import Summits.AtomisticToContinuum.Crystallization.Theorems.FrustratedLawDichotomyStrainedPatchChartFamiliesBent

/-!
# The bent line PINNED: bending class `𝓑₀`, refit envelope engine, phase-aware tables `Φ₀`, root law `T₀`, edge level `η_E` («ChartFamiliesPinned», lens-5 g52)

Lens-5 («finite / base range + asymptotic regime + bridge») node under «ChartFamilies» (g51, split into `…ChartFamilies` §§1–2 and `…ChartFamiliesBent`
§§3–5) on the 27623 T-side piece `StrainedPatchRec`.  TARGET OF RECORD: `CoreOffTubeFloor (63/10) (63/10) (24/5) (1/100) 0` **[CORE-FAR]**; residual of
record `SoftFarFloor (63/10) (63/10) (24/5) (1/100) (1/10) 0` **[SOFT-FAR]**.  This node fixes the triple the critic asked for (ROW 900): the bending class
`𝓑₀`, the envelope modulus `Φ₀` and the room law `T₀` — with NUMBERS — and posts the instantiated decls (F1/F2/F3)-bent₀, twice: once on g51's plain-chart
engine (§4, LINE B) and once on the REFIT engine typed in §2 (LINE A, the line of record), together with the edge level each engine certifies at first order.

§1 `polyBends q₂ q₃` / `bends0 := polyBends (1/200) (1/2000)` — near-identity polynomial maps `v ↦ v + Q v v + C v v v` of degree ≤ 3 with pointwise bounds
`‖Q u v‖ ≤ q₂‖u‖‖v‖`, `‖C u v w‖ ≤ q₃‖u‖‖v‖‖w‖` (27 + 81 real parameters, 18 + 30 effective); `id ∈ polyBends`, monotone in the bounds, displacement `‖b v − v‖ ≤ q₂‖v‖² + q₃‖v‖³`.
The bounds CONTAIN every lattice-equilibrated quadratic + cubic bending that passes the force cap (memo BEND51: rim strain `q ≤ q_F ≈ 0.025`, i.e. `‖Q‖ ≲ 2.3e-3`,
`‖C‖ ≲ 3e-4`) with a factor-2 margin; equilibration and the cap are NOT encoded in the class — `Admissible` inside `bentFamily` removes the other members, so the
margin costs (F1)/(F3) nothing.

§2 THE REFIT ENGINE (the typed form of memo FLAG-4, the affine quotient; TWO families: charts `𝓘₀`, comparison instances `𝓘₁ ⊇ 𝓘₀`).  Finding of this
generation (instrument FITDUAL52, memo §3): in SUP-NORM chart currency the affine part of an adversarial boundary pattern cannot be discounted by re-measuring
the deviation from a core-fitted chart — the fitted-chart dual table is `ℓ* = (0.95…1.04)·‖g_na‖₁` but the fitted deviation of a window pattern of raw amplitude
`a` is up to `(1.5…2.3)·a`, and the product is the RAW table again.  What DOES bank the quotient is to keep the chart (and its raw deviation `t`) and move the
affine part into the COMPARISON INSTANCE: (F1ʳ) `FamilyEnvelopeRefit 𝓘₀ 𝓘₁ τ κN Φ` — a cluster charted by `z₀ ∈ 𝓘₀` at fine deviation `t` scores at least
`S(z₁) − Φ(z₀)(t)` for SOME `z₁ ∈ 𝓘₁` whose fit level is within `κN·t` of `z₀`'s (`LevelNear`); (F3ʳ) `FamilyCertRefit 𝓘₀ 𝓘₁ κN φ Φ T` — the certificate over
such PAIRS (its adverse side, `z₁` BELOW `z₀`, is the price `κN·T·|dS/dη|` of the quotient); SEAM (F1ʳ) ∧ (F2 on `𝓘₀`) ∧ (F3ʳ) ⟹ `EdgeFarFloor (63/10) (63/10) ρ ε η₂ φ`
with g51's (F2) `FamilyRoom` unchanged.  Trades (`𝓘₀ ≤ 𝓘₁`, `κN ≥ 0`): (F1) ⟹ (F1ʳ) and (F3ʳ) ⟹ (F3): the refit line is envelope-easier and certificate-harder.

§3 PINS (phase-aware level tables, selector `FccGoodAtScale (1/8) (3/2)` at the instance's centre, argument `x = fitLevel − 1/20`, quadratic envelopes with
≥ 5 % headroom over the eleven hosts of the census with level ≤ 0.09; memo TABLES52 / BUDGET52): roughness `ℓ₀` (charted shell `23/4 < r ≤ 63/10`), exterior
`ℓx₀` (`r > 63/10`, uncharted, booked in the `t`-independent column at the law's own amplitude — hypothesis (H-ext) of the memo), force slack `sw₀` (= `s·σ₁`),
curvature `q₀ = 1/4`, second-order exterior `B₀ = 1/10000`; law `T₀ := rootLaw 1 0 (3/10) = windowRoom + (3/10)σ₁` (`κ = 1` is the hypothesis of record; reach
`η_e(κ)` in the memo); coarse tolerance `τ₀ = 1/4`; refit constant `κN₀ = 1/4`; LINE A: chart family cap `η₀₀ = 1/16`, comparison family cap `η₃₀ = 7/100`, edge
level `η_E = 3/50`; LINE B: family cap `η₃₀' = 11/200`, edge level `η_E' = 21/400`.  Budget at the pins (tables / measured columns, `κ = 1`, worst case = the
certificate at the chart-family cap, adverse pair included): LINE A hcp `+16.8 % / +21.0 %` of `S_hom(1/16)`, fcc `+30.5 % / +33.8 %`, before a bent-instance
relief of at most ≈ 6 %; LINE B hcp `+6.8 % / +11.8 %` of `S_hom(11/200)`.  Engine-limited reach (margin 0, tables): LINE A hcp `0.0715` / fcc `0.083`; LINE B
hcp `0.0575` / fcc `0.078`; at `κ = 3/2`: `0.061 / 0.065` resp. `0.0535 / 0.0625`.

§4 THE DECLS AND NODES.  LINE A (of record): `FamilyEnvelopeBent0 → FamilyRoomBent0 → FamilyCertBent0 → EdgeFarFloor (63/10) (63/10) (24/5) (1/100) (3/50) 0`,
and with `BandFarFloor … (3/50) (1/10) 0` **[BRIDGE band, undecided]** and the [SOFT-FAR] residual of record ⟹ `CoreOffTubeFloor (63/10) (63/10) (24/5) (1/100) 0`
⟹ (tree record assembly) `StrainedPatchRec`.  LINE B (plain g51 decls, raw tables): the same at `η_E' = 21/400`.  Lean proves only the bookkeeping; every
number above is a census pin whose evidence is the memo, not a theorem.  No new axioms, no cite tokens, no instances / notation.
-/

namespace Summit.AtomisticToContinuum.Crystallization.Theorems.FrustratedLawDichotomyStrainedPatchChartFamiliesPinned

Action item =>
Start with the first line. Please copy exactly each line of the listing through the one with "generation (instrument FITDUAL52, memo", including it.

Result for this exercise =>
import Summits.AtomisticToContinuum.Crystallization.Theorems.FrustratedLawDichotomyStrainedPatchChartFamiliesBent

/-!
# The bent line PINNED: bending class `𝓑₀`, refit envelope engine, phase-aware tables `Φ₀`, root law `T₀`, edge level `η_E` («ChartFamiliesPinned», lens-5 g52)

Lens-5 («finite / base range + asymptotic regime + bridge») node under «ChartFamilies» (g51, split into `…ChartFamilies` §§1–2 and `…ChartFamiliesBent`
§§3–5) on the 27623 T-side piece `StrainedPatchRec`.  TARGET OF RECORD: `CoreOffTubeFloor (63/10) (63/10) (24/5) (1/100) 0` **[CORE-FAR]**; residual of
record `SoftFarFloor (63/10) (63/10) (24/5) (1/100) (1/10) 0` **[SOFT-FAR]**.  This node fixes the triple the critic asked for (ROW 900): the bending class
`𝓑₀`, the envelope modulus `Φ₀` and the room law `T₀` — with NUMBERS — and posts the instantiated decls (F1/F2/F3)-bent₀, twice: once on g51's plain-chart
engine (§4, LINE B) and once on the REFIT engine typed in §2 (LINE A, the line of record), together with the edge level each engine certifies at first order.

§1 `polyBends q₂ q₃` / `bends0 := polyBends (1/200) (1/2000)` — near-identity polynomial maps `v ↦ v + Q v v + C v v v` of degree ≤ 3 with pointwise bounds
`‖Q u v‖ ≤ q₂‖u‖‖v‖`, `‖C u v w‖ ≤ q₃‖u‖‖v‖‖w‖` (27 + 81 real parameters, 18 + 30 effective); `id ∈ polyBends`, monotone in the bounds, displacement `‖b v − v‖ ≤ q₂‖v‖² + q₃‖v‖³`.
The bounds CONTAIN every lattice-equilibrated quadratic + cubic bending that passes the force cap (memo BEND51: rim strain `q ≤ q_F ≈ 0.025`, i.e. `‖Q‖ ≲ 2.3e-3`,
`‖C‖ ≲ 3e-4`) with a factor-2 margin; equilibration and the cap are NOT encoded in the class — `Admissible` inside `bentFamily` removes the other members, so the
margin costs (F1)/(F3) nothing.

§2 THE REFIT ENGINE (the typed form of memo FLAG-4, the affine quotient; TWO families: charts `𝓘₀`, comparison instances `𝓘₁ ⊇ 𝓘₀`).  Finding of this
generation (instrument FITDUAL52, memo §3): in SUP-NORM chart currency the affine part of an adversarial boundary pattern cannot be discounted by re-measuring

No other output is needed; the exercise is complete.